*Given entries*:
/-
PORT (cell pub-hodgecm2, COR-CM = stage 2 of the Hodge ladder): tree copy of A FRAGMENT of the pub-hodgecm package module
`HodgeCM/Model/Universe.lean` (package root `run/shared/lean/pub/pub-hodgecm/lean/HodgeCMPerL/`; file md5
d9c7e6a8625f08efda5dbd895b580144): its ll. 61–143 (`cmEmb` … `universeOf` + the `Junction` rfl lemmas) and ll. 225–236
(`picardCMUniverse`), VERBATIM up to (R2) imports -> tree modules, (R3) `namespace HodgeCM` -> `Summit.HodgeConjecture.CorCM`,
(R5) `import HarnessLib`; plus ONE added junction lemma `universeOf_hc_cm_iff_codesHC` (`Iff.rfl`).  NOT ported here: the
`ModelAxiomsPerL` / `Fact_…` theorems of that file (binder files of the model seats) and the three `IsAnisotropic` lemmas
`isAnisotropic_pmsCode_iff`, `isAnisotropic_of_two_lt`, `ballDatumOf` (they import the package's automorphic side,
`HodgeCM.Automorphic.AdelicUnitaryModel`, which is off the COR-CM path).  Seat planner-pub-hodgecm2-lead-0, 2026-08-20.
ADDENDUM AT FILING (p1): one-line docstrings on the 12 junction `rfl` lemmas (tree lint `lint.docstring`); nothing else changed.
-/
import Summits.HodgeConjecture.CorCM.Geometry.Statements
import Literature.NumberTheory.Automorphic.PicardCMUniverse
import Literature.AlgebraicGeometry.HodgeTheory.BettiUniverseAxioms
import Literature.AlgebraicGeometry.HodgeTheory.BettiUniverseCMAction
import Literature.AlgebraicGeometry.Milne1999.CMHodgeHypothesisFromRealisations
import HarnessLib

/-!
# COR-CM — the Picard–CM model universe `Model.universeOf` / `Model.picardCMUniverse` (port of `HodgeCM.Model`)

The `Universe` (24 fields, `CorCM/Geometry/Universe.lean`) on which stage 1's E term of record
`HodgeCM.Model.perL_picardCM_r21AEOGI` (`HodgeCM/Model/E2InstanceOGR21AEPI.lean`, md5 95e6432065d923ce87004dd4e28aa807, l.34)
concludes `U.PerL`, built over the tree records `PicardCM.BallQuotientUniformisedDatum` / `PicardCM.CMAbelianVarietyRealised`
exactly as in the package.  Junction (definitional): `(universeOf hHD hI hU h₃).HC_CM ↔ Milne1999.CodesHC hHD hU h₃`.
-/

noncomputable section

open scoped TensorProduct Matrix ComplexOrder
open NumberField
open Literature.AlgebraicGeometry.Motives (CMType)
open Literature.AlgebraicGeometry.Motives
open Literature.AlgebraicGeometry.Motives.HodgeStructure (EndAction conj ofRat)
open Literature.AlgebraicGeometry.ShimuraVarieties

namespace Summit.HodgeConjecture.CorCM

/-! ## The model universe (verbatim port of `HodgeCM.Model`, package `HodgeCM/Model/Universe.lean` ll. 61–143, 225–236;
the `ModelAxiomsPerL` / `Fact_…` theorems of that file are NOT ported here — they belong to the binder files; three
`IsAnisotropic` lemmas omitted, see below) -/

namespace Model

open Literature.NumberTheory.Automorphic.PicardCM
open Literature.AlgebraicGeometry.HodgeTheory

/- The GU rows of MODEL-N (J-P0-G ruling B, BINDER-TRIAGE §14; G3-light, mc-axioms-1):
`hHD` = the Hodge decomposition with its real structure (R-HD), `hI` = model-independence of
`H^{p,q}` (carries R-FUN), and — on `hodgeRiemann20` only — `hHR : BettiUniverse.HodgeRiemann20`
(R-HR20). All three are KERNEL theorems of the hub tree (`…_holds`), not vendored for size. -/
variable (hHD : exists_isReal_hodgeModel) (hI : hodgePQ_independent_of_hodgeModel)
variable (hU : Literature.NumberTheory.Automorphic.PicardCM.BallQuotientUniformisedDatum)
  (h₃ : Literature.NumberTheory.Automorphic.PicardCM.CMAbelianVarietyRealised)

/-- A fixed complex embedding of the CM field `K` (KERNEL: `K →+* ℂ` is nonempty for a number
field, `NumberField.Embeddings.instNonemptyRingHom`), selected once and for all by the global choice
function. A2 NOTE (mc-ref1-g2 entry 68): this is DATA BY CHOICE over a kernel existential, not a
cited record — nothing about the selected embedding is ever used except that it is one; any other
selection `ι'` gives the code `CMCode.ofCMType ι' Φ` with `ι'.rangeRestrictFieldEquiv.trans
(cmCodeEquiv K Φ).symm`-isomorphic field and the transported CM type, hence an isomorphic indexed
family `U.cmAV`; the END STATE `U.PerL` is asserted for THE universe built from THIS selection
(as it is for the selection `cmRealisation h₃` of a realising abelian variety). 0 rows. -/
def cmEmb (K : CMField) : K →+* ℂ := Classical.arbitrary (K →+* ℂ)

/-- The CM code of `(K, Φ)` at the fixed embedding. -/
def cmCode (K : CMField) (Φ : CMType K) : CMCode := CMCode.ofCMType (cmEmb K) Φ

/-- `K ≃+* (cmCode K Φ).E = (cmEmb K)(K) ⊂ ℂ`. -/
def cmCodeEquiv (K : CMField) (Φ : CMType K) : K ≃+* (cmCode K Φ).E :=
  (cmEmb K).rangeRestrictFieldEquiv

/-- The Picard code of `(L, ι₁, V, Γ)`: the hypothesis types of `PicardCode.ofHermitian` are the PKG
field types (the package's `conjRingHomK L` = the tree's `cmConjRingHom L` unfolds to `(IsCMField.complexConj L).toRingEquiv.toRingHom`). -/
def pmsCode (L : CMField) (ι₁ : L →+* ℂ) (V : HermSpace3 L ι₁) (Γ : Level V) : PicardCode :=
  PicardCode.ofHermitian ι₁ V.Hm Γ.Γ V.isHermitian V.signature_ι₁ V.posDef_of_ne Γ.isCongruence
    Γ.torsionFree

/- OMITTED from the port (they use `HodgeCM.IsAnisotropic` of the PerL-side package module
`HodgeCM/Automorphic/AdelicUnitaryModel.lean`, not needed by COR-CM): `isAnisotropic_pmsCode_iff`,
`isAnisotropic_of_two_lt` (ll. 98–115) and `ballDatumOf` (ll. 198–203). -/

/-- The CM action on `H¹` of the CHOSEN realisation of a CM code, transported to an abstract field
`K ≃+* c.E` (G0-c `BettiUniverse.cmEndAction`; the hypothesis `IsInducedOnIntegers` is the record's
`exists_map`, reindexed by `CMRealisation.exists_map_comp`). -/
def cmActOf (c : CMCode) (K : Type) [Field K] [NumberField K] (e : K ≃+* c.E) :
    EndAction (BettiUniverse.hodge hHD (Var.isSmoothProjective hU h₃ (.cm c)) 1) K :=
  BettiUniverse.cmEndAction ((cmRealisation h₃ c).θ.comp e.toRingHom)
    ((cmRealisation h₃ c).exists_map_comp e) hHD hI (Var.isSmoothProjective hU h₃ (.cm c))

/-- **The model universe over the packaged hypothesis (ii)** `BallQuotientUniformisedDatum` and the record
(iii): every field instantiated by the tree's constructions. -/
def universeOf : Universe where
  Var := Var
  dim := Var.dim
  Coh := Var.Coh hU h₃
  instFinite := Var.finite hU h₃
  hodge X k := BettiUniverse.hodge hHD (Var.isSmoothProjective hU h₃ X) k
  alg := Var.alg hU h₃
  Mor := Var.Mor hU h₃
  idMor := Var.idMor hU h₃
  comp f g := Var.comp hU h₃ f g
  pull f k := BettiUniverse.pull f k
  cup X i j := BettiUniverse.cup (Var.scheme hU h₃ X) i j
  tr X k := BettiUniverse.tr (Var.isSmoothProjective hU h₃ X) k
  prod := Var.prod
  fst := Var.fst hU h₃
  snd := Var.snd hU h₃
  IsAbelianVariety := Var.IsAbelianVariety h₃
  IsCMAbelianVariety := Var.IsCMAbelianVariety h₃
  cmAV K Φ := .cm (cmCode K Φ)
  cmAct K Φ := cmActOf hHD hI hU h₃ (cmCode K Φ) K (cmCodeEquiv K Φ)
  pms L ι₁ V Γ := .pms (pmsCode L ι₁ V Γ)

section Junction

variable {hHD hI hU h₃}

/-- Junction (`rfl`): the varieties of the model universe are the Picard–CM codes `PicardCM.Var`. -/
@[simp] theorem universeOf_Var : (universeOf hHD hI hU h₃).Var = Var := rfl
/-- Junction (`rfl`): the dimension of a code is `PicardCM.Var.dim`. -/
@[simp] theorem universeOf_dim (X : Var) : (universeOf hHD hI hU h₃).dim X = X.dim := rfl
/-- Junction (`rfl`): `H^k` of a code is the rational Betti cohomology `bettiCohomology` of its realising scheme. -/
theorem universeOf_Coh (X : Var) (k : ℕ) :
    (universeOf hHD hI hU h₃).Coh X k = bettiCohomology (Var.scheme hU h₃ X) k := rfl
/-- Junction (`rfl`): the Hodge structure on `H^k` of a code is the tree's `BettiUniverse.hodge` of its (smooth projective) realisation. -/
theorem universeOf_hodge (X : Var) (k : ℕ) :
    (universeOf hHD hI hU h₃).hodge X k = BettiUniverse.hodge hHD (Var.isSmoothProjective hU h₃ X) k := rfl
/-- Junction (`rfl`): the algebraic classes of a code are `PicardCM.Var.alg` (rational classes of algebraic cycles on the realisation). -/
theorem universeOf_alg (X : Var) (p : ℕ) :
    (universeOf hHD hI hU h₃).alg X p = Var.alg hU h₃ X p := rfl
/-- Junction (`rfl`): morphisms between codes are scheme morphisms between their realisations. -/
theorem universeOf_Mor (X Y : Var) :
    (universeOf hHD hI hU h₃).Mor X Y = (Var.scheme hU h₃ X ⟶ Var.scheme hU h₃ Y) := rfl
/-- Junction (`rfl`): pull-back on `H^k` is the tree's `BettiUniverse.pull`. -/
theorem universeOf_pull {X Y : Var} (f : (universeOf hHD hI hU h₃).Mor X Y) (k : ℕ) :
    (universeOf hHD hI hU h₃).pull f k = BettiUniverse.pull f k := rfl
/-- Junction (`rfl`): the cup product is the tree's `BettiUniverse.cup` on the realising scheme. -/
theorem universeOf_cup (X : Var) (i j : ℕ) :
    (universeOf hHD hI hU h₃).cup X i j = BettiUniverse.cup (Var.scheme hU h₃ X) i j := rfl
/-- Junction (`rfl`): the trace `H^k → ℚ` is the tree's `BettiUniverse.tr` of the (smooth projective) realisation. -/
theorem universeOf_tr (X : Var) (k : ℕ) :
    (universeOf hHD hI hU h₃).tr X k = BettiUniverse.tr (Var.isSmoothProjective hU h₃ X) k := rfl
/-- Junction (`rfl`): the CM abelian variety of `(K, Φ)` is the code `.cm (cmCode K Φ)`. -/
@[simp] theorem universeOf_cmAV (K : CMField) (Φ : CMType K) :
    (universeOf hHD hI hU h₃).cmAV K Φ = .cm (cmCode K Φ) := rfl
/-- Junction (`rfl`): the `K`-action on `H¹(A_{(K,Φ)})` is `cmActOf` of the code, transported along `cmCodeEquiv K Φ`. -/
theorem universeOf_cmAct (K : CMField) (Φ : CMType K) :
    (universeOf hHD hI hU h₃).cmAct K Φ = cmActOf hHD hI hU h₃ (cmCode K Φ) K (cmCodeEquiv K Φ) := rfl
/-- Junction (`rfl`): the Picard modular surface of `(L, ι₁, V, Γ)` is the code `.pms (pmsCode L ι₁ V Γ)`. -/
@[simp] theorem universeOf_pms (L : CMField) (ι₁ : L →+* ℂ) (V : HermSpace3 L ι₁) (Γ : Level V) :
    (universeOf hHD hI hU h₃).pms L ι₁ V Γ = .pms (pmsCode L ι₁ V Γ) := rfl

/-- **Dictionary junction (arrow A3, KERNEL)**: the COR-CM conclusion `U.HC_CM` of the model universe IS the tree's
`Milne1999.CodesHC` (both say: for every code `v` flagged CM, every Hodge class of `H^{2p}` of the realised variety lies
in the ℚ-span of algebraic cycle classes), by `Iff.rfl`. -/
theorem universeOf_hc_cm_iff_codesHC :
    (universeOf hHD hI hU h₃).HC_CM ↔ Literature.AlgebraicGeometry.Milne1999.CodesHC hHD hU h₃ :=
  Iff.rfl

end Junction

/-- **The Picard–CM model universe** `U`, over exactly the cited records (ii-a) `BallQuotientUniformised` and
(iii) `CMAbelianVarietyRealised` of `PicardCMPrerequisites` (p177598); (ii) is assembled by the kernel packaging
`ballQuotientUniformisedDatum_of`.  VERBATIM the package's `HodgeCM.Model.picardCMUniverse`. -/
def picardCMUniverse (hHD : exists_isReal_hodgeModel) (hI : hodgePQ_independent_of_hodgeModel)
    (h₁ : BallQuotientUniformised)  (h₃ : CMAbelianVarietyRealised) :
    Universe :=
  universeOf hHD hI (ballQuotientUniformisedDatum_of h₁) h₃

end Model

end Summit.HodgeConjecture.CorCM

*Problem description*: Leave out every line above except those from the line with "idMor := Var.idMor hU h₃" up to and including the line with "h₃).Var = Var := rfl", and copy those exactly.

*Output for this task*:
  idMor := Var.idMor hU h₃
  comp f g := Var.comp hU h₃ f g
  pull f k := BettiUniverse.pull f k
  cup X i j := BettiUniverse.cup (Var.scheme hU h₃ X) i j
  tr X k := BettiUniverse.tr (Var.isSmoothProjective hU h₃ X) k
  prod := Var.prod
  fst := Var.fst hU h₃
  snd := Var.snd hU h₃
  IsAbelianVariety := Var.IsAbelianVariety h₃
  IsCMAbelianVariety := Var.IsCMAbelianVariety h₃
  cmAV K Φ := .cm (cmCode K Φ)
  cmAct K Φ := cmActOf hHD hI hU h₃ (cmCode K Φ) K (cmCodeEquiv K Φ)
  pms L ι₁ V Γ := .pms (pmsCode L ι₁ V Γ)

section Junction

variable {hHD hI hU h₃}

/-- Junction (`rfl`): the varieties of the model universe are the Picard–CM codes `PicardCM.Var`. -/
@[simp] theorem universeOf_Var : (universeOf hHD hI hU h₃).Var = Var := rfl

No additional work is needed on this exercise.